Data under study:
+++
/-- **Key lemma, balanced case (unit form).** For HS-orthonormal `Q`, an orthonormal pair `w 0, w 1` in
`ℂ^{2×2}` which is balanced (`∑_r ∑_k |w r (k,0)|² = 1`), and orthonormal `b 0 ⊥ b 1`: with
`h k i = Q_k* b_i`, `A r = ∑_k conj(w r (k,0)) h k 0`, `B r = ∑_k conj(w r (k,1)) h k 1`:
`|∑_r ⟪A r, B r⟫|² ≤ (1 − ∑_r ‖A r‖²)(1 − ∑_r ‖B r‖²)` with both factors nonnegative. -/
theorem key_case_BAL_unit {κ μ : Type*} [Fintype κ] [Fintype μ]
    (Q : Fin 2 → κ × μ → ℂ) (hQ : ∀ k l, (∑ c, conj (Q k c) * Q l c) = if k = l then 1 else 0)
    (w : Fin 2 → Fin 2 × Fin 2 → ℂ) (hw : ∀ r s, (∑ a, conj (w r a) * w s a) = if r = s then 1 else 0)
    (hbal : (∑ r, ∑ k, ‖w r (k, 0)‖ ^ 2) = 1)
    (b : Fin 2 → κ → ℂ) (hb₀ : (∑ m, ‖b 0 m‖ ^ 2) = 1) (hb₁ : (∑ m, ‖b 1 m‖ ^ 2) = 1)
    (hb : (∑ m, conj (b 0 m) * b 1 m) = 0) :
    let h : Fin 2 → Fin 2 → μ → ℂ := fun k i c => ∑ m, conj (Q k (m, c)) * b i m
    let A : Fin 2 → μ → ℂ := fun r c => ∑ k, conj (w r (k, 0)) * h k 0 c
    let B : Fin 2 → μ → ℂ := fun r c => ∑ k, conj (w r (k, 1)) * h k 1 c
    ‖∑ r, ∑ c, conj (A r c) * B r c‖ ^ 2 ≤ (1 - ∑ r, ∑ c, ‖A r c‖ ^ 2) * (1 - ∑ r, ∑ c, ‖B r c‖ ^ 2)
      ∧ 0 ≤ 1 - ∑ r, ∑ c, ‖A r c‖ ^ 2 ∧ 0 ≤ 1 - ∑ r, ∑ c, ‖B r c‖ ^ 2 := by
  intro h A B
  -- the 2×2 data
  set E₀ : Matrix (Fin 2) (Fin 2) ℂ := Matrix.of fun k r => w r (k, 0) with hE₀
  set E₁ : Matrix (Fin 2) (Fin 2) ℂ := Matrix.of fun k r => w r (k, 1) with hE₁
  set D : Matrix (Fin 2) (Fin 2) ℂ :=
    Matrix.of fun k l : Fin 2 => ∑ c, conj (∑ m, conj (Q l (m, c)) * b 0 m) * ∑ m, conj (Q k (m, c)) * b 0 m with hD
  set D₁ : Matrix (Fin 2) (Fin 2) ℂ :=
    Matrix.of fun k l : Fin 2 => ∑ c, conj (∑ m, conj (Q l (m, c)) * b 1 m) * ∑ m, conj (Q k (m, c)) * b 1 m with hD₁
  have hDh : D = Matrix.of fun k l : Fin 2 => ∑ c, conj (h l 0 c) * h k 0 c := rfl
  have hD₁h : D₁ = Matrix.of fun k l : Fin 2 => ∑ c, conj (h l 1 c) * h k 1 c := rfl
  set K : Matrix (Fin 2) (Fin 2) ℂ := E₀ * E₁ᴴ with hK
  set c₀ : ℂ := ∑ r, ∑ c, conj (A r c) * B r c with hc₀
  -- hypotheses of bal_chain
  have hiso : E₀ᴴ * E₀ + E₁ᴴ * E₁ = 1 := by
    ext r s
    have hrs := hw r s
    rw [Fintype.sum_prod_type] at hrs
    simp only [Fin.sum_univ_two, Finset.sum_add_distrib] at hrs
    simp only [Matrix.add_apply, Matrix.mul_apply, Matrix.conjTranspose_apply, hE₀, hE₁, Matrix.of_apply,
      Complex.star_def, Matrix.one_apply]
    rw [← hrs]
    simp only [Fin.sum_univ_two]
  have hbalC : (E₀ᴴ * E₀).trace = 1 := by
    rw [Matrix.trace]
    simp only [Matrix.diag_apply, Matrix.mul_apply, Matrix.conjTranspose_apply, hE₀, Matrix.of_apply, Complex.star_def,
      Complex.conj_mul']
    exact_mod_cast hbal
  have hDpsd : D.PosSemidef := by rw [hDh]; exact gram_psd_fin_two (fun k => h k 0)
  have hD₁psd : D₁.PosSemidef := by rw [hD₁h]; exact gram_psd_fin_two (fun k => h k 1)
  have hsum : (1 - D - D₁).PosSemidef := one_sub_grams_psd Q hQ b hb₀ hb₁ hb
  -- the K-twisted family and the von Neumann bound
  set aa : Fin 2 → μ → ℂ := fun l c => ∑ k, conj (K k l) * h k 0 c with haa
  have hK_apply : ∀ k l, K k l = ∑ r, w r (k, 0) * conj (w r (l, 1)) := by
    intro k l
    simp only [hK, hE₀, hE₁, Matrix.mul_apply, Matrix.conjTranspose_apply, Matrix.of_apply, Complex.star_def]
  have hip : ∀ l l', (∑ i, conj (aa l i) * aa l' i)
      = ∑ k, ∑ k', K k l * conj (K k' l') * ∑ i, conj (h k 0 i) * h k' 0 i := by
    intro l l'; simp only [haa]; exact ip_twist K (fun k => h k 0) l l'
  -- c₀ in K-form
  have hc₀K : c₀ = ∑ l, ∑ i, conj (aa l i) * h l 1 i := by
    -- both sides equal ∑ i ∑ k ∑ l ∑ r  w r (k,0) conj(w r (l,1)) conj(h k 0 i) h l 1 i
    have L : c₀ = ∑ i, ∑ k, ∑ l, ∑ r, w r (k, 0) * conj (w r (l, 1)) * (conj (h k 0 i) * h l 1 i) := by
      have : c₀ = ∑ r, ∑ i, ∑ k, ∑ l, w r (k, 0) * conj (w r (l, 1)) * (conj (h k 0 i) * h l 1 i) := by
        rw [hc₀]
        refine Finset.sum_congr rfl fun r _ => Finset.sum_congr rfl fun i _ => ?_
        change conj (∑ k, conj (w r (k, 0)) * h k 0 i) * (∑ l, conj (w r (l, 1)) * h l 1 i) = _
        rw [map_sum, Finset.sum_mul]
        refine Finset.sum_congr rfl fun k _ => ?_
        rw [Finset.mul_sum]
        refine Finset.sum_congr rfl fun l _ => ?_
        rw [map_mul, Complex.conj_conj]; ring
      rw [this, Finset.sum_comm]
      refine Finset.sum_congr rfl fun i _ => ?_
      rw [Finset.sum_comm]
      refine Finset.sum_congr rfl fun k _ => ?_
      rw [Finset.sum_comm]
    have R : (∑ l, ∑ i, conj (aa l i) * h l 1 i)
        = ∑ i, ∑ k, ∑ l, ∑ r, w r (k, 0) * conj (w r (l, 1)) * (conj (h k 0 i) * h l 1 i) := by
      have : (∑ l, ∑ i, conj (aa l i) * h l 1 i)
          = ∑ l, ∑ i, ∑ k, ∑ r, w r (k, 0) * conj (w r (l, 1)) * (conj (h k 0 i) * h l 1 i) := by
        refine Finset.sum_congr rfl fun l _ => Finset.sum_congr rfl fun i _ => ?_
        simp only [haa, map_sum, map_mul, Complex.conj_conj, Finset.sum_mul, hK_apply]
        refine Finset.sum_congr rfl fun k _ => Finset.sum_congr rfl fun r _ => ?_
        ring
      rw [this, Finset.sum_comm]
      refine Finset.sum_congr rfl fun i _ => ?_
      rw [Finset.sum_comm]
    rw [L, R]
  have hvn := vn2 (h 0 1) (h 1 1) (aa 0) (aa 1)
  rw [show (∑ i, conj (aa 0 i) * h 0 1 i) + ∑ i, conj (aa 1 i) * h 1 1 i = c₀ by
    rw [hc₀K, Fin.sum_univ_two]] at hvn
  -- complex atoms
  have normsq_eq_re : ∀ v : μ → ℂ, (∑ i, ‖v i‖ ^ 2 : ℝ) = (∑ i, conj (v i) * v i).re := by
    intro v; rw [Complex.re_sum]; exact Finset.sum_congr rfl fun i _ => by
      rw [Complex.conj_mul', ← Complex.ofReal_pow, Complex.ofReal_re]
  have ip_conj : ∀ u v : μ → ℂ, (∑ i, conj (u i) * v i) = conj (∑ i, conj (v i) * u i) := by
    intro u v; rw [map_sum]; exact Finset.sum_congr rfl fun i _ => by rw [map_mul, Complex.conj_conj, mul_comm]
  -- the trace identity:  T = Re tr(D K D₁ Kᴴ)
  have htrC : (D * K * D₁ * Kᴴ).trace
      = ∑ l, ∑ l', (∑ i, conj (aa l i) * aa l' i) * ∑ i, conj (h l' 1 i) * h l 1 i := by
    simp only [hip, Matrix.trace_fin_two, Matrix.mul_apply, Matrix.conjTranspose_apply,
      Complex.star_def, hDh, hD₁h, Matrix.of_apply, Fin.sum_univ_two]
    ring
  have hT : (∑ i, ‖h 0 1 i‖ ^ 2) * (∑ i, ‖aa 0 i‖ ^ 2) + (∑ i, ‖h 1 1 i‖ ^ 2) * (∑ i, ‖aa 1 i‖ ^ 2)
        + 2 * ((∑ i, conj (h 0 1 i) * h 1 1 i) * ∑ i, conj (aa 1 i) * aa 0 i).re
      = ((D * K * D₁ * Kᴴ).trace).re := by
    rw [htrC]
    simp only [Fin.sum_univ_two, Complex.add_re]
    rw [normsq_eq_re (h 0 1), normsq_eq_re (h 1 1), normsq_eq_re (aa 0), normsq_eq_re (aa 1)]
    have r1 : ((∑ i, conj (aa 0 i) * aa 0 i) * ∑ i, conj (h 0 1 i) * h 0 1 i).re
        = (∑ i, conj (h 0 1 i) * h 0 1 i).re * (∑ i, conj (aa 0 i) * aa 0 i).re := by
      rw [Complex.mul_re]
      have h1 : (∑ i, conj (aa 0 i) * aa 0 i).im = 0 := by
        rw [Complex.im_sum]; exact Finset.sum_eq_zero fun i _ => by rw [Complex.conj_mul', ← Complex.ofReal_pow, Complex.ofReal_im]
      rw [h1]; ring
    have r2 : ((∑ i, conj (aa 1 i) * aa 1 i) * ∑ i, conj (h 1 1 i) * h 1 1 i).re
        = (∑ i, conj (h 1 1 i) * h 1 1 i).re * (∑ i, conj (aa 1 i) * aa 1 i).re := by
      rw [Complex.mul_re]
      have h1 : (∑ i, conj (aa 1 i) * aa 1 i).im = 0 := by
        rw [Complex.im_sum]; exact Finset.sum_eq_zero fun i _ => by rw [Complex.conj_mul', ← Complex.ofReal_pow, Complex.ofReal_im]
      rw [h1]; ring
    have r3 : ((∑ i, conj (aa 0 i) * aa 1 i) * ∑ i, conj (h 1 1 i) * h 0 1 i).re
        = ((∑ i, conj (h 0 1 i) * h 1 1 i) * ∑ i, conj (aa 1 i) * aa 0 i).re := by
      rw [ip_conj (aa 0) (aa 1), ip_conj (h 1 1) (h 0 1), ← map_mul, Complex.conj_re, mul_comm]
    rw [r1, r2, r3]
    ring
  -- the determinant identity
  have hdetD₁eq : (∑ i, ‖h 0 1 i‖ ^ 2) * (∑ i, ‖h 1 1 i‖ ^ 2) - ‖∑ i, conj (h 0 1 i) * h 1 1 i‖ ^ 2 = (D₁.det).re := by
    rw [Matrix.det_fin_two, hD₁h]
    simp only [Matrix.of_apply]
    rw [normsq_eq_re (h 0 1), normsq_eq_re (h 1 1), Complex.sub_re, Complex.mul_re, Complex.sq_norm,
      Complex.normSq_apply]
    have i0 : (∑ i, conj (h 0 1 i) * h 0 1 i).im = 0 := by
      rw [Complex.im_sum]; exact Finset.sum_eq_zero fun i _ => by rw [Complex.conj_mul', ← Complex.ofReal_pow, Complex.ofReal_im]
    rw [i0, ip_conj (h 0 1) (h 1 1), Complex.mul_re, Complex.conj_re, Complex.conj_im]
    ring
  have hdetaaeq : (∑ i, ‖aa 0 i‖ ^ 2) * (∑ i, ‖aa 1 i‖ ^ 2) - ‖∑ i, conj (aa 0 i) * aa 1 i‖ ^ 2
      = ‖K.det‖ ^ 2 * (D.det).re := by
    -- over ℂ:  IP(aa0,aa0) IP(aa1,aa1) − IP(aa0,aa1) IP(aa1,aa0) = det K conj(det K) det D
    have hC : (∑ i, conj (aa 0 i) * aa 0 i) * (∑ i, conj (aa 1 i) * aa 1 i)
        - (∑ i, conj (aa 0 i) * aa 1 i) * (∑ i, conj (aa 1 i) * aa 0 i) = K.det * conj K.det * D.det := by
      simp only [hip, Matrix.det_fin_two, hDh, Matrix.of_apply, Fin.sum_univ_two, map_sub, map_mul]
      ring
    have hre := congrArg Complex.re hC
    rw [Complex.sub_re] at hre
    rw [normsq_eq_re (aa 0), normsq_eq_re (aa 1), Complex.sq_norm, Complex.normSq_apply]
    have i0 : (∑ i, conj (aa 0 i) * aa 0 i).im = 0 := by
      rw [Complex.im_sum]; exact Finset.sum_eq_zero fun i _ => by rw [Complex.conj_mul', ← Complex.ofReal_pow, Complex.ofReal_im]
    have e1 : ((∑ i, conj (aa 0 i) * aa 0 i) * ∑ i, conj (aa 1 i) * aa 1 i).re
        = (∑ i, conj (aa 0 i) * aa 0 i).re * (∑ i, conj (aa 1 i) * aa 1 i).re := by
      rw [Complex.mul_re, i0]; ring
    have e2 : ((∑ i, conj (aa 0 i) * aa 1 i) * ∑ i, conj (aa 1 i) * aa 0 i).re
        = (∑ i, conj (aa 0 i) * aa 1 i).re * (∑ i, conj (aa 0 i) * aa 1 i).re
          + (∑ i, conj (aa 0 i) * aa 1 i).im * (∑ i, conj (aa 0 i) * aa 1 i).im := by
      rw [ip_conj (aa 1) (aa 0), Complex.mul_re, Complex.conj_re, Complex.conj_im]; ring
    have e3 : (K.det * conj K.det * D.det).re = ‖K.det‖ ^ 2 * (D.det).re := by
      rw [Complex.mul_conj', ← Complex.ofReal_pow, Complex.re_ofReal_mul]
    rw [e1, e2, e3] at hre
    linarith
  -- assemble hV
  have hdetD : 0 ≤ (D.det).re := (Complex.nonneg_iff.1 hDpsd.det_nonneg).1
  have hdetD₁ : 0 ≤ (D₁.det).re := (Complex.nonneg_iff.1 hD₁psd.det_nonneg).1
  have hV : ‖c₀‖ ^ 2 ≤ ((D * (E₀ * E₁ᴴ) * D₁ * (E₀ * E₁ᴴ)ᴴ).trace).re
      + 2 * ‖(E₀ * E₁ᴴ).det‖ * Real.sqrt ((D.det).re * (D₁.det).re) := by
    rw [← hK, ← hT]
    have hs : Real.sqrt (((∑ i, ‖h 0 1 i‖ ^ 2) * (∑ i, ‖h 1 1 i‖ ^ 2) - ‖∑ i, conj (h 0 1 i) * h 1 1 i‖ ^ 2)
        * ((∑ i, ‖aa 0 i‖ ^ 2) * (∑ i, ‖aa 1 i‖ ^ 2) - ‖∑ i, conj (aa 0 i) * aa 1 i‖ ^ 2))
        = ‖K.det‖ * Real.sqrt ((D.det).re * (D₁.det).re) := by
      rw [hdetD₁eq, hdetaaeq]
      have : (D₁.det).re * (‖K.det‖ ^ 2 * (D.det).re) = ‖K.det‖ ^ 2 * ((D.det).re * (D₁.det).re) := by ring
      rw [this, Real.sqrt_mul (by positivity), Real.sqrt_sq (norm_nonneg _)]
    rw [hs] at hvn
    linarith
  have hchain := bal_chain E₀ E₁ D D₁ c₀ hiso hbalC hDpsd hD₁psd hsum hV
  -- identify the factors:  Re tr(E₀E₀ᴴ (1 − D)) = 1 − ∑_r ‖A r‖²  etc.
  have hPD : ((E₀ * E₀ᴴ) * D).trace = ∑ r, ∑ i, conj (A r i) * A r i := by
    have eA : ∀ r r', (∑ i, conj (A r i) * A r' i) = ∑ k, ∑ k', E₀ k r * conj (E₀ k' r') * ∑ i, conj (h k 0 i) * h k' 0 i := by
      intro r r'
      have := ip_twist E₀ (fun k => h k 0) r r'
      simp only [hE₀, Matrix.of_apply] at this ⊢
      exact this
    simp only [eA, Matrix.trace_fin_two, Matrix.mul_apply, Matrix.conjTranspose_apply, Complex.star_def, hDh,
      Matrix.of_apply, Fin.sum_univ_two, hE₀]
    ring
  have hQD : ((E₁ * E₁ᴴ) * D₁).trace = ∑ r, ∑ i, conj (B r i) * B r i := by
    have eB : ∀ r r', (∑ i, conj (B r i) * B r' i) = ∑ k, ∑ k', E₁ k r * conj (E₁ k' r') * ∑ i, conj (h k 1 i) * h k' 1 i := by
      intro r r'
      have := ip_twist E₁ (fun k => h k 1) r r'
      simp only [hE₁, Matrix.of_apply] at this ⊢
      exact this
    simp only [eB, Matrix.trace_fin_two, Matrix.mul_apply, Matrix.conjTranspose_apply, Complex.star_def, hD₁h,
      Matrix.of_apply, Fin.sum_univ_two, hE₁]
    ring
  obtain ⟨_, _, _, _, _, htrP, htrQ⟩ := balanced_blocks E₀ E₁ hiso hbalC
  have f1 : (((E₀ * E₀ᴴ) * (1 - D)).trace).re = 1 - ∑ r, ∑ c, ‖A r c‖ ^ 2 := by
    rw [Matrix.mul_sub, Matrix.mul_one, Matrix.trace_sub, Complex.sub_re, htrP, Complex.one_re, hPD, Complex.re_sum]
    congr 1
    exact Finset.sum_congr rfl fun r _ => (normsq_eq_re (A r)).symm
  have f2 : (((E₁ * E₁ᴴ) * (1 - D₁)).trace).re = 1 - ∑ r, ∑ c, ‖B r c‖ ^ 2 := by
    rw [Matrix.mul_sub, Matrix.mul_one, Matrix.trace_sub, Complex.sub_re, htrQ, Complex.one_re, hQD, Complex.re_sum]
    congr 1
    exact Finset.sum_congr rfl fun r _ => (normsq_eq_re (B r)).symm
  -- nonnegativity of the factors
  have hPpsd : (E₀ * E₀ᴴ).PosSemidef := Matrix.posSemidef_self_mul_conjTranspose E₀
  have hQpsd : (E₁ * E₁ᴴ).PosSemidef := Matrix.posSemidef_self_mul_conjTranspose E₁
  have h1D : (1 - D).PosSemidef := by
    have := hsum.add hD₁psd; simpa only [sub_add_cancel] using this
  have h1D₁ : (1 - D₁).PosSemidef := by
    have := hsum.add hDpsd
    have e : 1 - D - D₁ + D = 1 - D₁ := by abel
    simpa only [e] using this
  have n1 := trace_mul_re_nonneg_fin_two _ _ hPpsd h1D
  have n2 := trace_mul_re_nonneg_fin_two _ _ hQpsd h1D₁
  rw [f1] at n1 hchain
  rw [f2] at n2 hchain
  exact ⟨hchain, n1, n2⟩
+++
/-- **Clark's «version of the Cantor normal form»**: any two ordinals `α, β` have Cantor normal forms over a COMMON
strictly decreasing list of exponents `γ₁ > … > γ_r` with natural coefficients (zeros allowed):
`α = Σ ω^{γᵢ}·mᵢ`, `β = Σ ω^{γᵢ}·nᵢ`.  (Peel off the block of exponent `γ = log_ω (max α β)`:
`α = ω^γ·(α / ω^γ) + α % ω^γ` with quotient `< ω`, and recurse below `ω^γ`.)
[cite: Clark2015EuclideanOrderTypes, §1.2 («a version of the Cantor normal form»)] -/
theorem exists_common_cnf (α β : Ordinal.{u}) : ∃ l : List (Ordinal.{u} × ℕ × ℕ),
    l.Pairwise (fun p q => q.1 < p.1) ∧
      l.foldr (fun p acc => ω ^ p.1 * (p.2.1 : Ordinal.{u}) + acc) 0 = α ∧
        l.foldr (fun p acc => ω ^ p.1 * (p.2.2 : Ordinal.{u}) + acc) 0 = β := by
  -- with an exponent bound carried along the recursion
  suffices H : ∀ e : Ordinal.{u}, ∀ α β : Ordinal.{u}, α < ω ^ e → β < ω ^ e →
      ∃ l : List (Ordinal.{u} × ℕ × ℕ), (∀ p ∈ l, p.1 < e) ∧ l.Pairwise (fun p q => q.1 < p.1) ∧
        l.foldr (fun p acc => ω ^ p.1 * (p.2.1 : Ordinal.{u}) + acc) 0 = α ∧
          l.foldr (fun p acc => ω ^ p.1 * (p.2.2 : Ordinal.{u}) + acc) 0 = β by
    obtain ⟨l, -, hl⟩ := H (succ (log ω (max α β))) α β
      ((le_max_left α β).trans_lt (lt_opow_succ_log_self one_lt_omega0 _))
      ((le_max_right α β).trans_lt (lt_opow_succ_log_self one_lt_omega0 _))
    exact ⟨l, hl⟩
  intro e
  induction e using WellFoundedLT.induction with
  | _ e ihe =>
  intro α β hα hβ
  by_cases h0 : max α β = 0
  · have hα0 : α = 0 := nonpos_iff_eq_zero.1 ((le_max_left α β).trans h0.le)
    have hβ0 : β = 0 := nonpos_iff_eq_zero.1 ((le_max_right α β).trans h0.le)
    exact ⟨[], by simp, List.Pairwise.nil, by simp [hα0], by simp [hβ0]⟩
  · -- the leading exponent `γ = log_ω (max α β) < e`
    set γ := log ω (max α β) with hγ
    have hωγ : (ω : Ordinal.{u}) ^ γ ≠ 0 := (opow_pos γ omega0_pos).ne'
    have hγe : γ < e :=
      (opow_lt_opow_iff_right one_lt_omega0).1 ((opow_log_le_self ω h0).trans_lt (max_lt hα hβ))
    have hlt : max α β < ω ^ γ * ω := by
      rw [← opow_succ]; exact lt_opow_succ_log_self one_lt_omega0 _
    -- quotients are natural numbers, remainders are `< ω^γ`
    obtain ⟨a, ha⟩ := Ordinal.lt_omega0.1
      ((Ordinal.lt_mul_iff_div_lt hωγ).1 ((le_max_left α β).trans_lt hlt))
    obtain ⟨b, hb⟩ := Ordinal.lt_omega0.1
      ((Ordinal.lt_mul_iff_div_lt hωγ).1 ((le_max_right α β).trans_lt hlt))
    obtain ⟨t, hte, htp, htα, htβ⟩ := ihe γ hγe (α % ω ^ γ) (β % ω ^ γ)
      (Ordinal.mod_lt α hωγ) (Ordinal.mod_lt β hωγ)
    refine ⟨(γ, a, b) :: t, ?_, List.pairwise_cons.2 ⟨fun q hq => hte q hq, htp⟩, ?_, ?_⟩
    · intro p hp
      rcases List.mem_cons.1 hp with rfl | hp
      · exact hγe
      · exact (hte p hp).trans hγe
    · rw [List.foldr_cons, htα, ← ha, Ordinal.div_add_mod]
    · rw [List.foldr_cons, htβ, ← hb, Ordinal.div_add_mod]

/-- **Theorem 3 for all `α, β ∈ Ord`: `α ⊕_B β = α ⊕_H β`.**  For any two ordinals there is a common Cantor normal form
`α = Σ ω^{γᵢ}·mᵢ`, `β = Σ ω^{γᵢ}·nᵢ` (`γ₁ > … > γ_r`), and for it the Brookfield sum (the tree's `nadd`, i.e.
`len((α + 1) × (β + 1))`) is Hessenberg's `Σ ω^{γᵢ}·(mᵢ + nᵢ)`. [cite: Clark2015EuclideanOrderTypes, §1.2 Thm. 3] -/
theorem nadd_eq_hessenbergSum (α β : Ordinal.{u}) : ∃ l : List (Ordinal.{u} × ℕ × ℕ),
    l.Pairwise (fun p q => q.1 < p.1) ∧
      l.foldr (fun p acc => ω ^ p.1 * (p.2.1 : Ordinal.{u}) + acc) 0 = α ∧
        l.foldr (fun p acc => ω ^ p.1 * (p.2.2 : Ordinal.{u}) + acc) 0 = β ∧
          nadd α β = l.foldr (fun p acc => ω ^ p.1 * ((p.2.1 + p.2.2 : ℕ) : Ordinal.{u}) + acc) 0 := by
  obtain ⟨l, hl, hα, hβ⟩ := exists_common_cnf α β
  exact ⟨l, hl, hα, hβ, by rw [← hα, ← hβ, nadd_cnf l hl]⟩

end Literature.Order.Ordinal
+++
Assigned task: Filtering the entries above by the word "using", copy each line that matches.

Answer space:
    have := hsum.add hD₁psd; simpa only [sub_add_cancel] using this
    simpa only [e] using this
  induction e using WellFoundedLT.induction with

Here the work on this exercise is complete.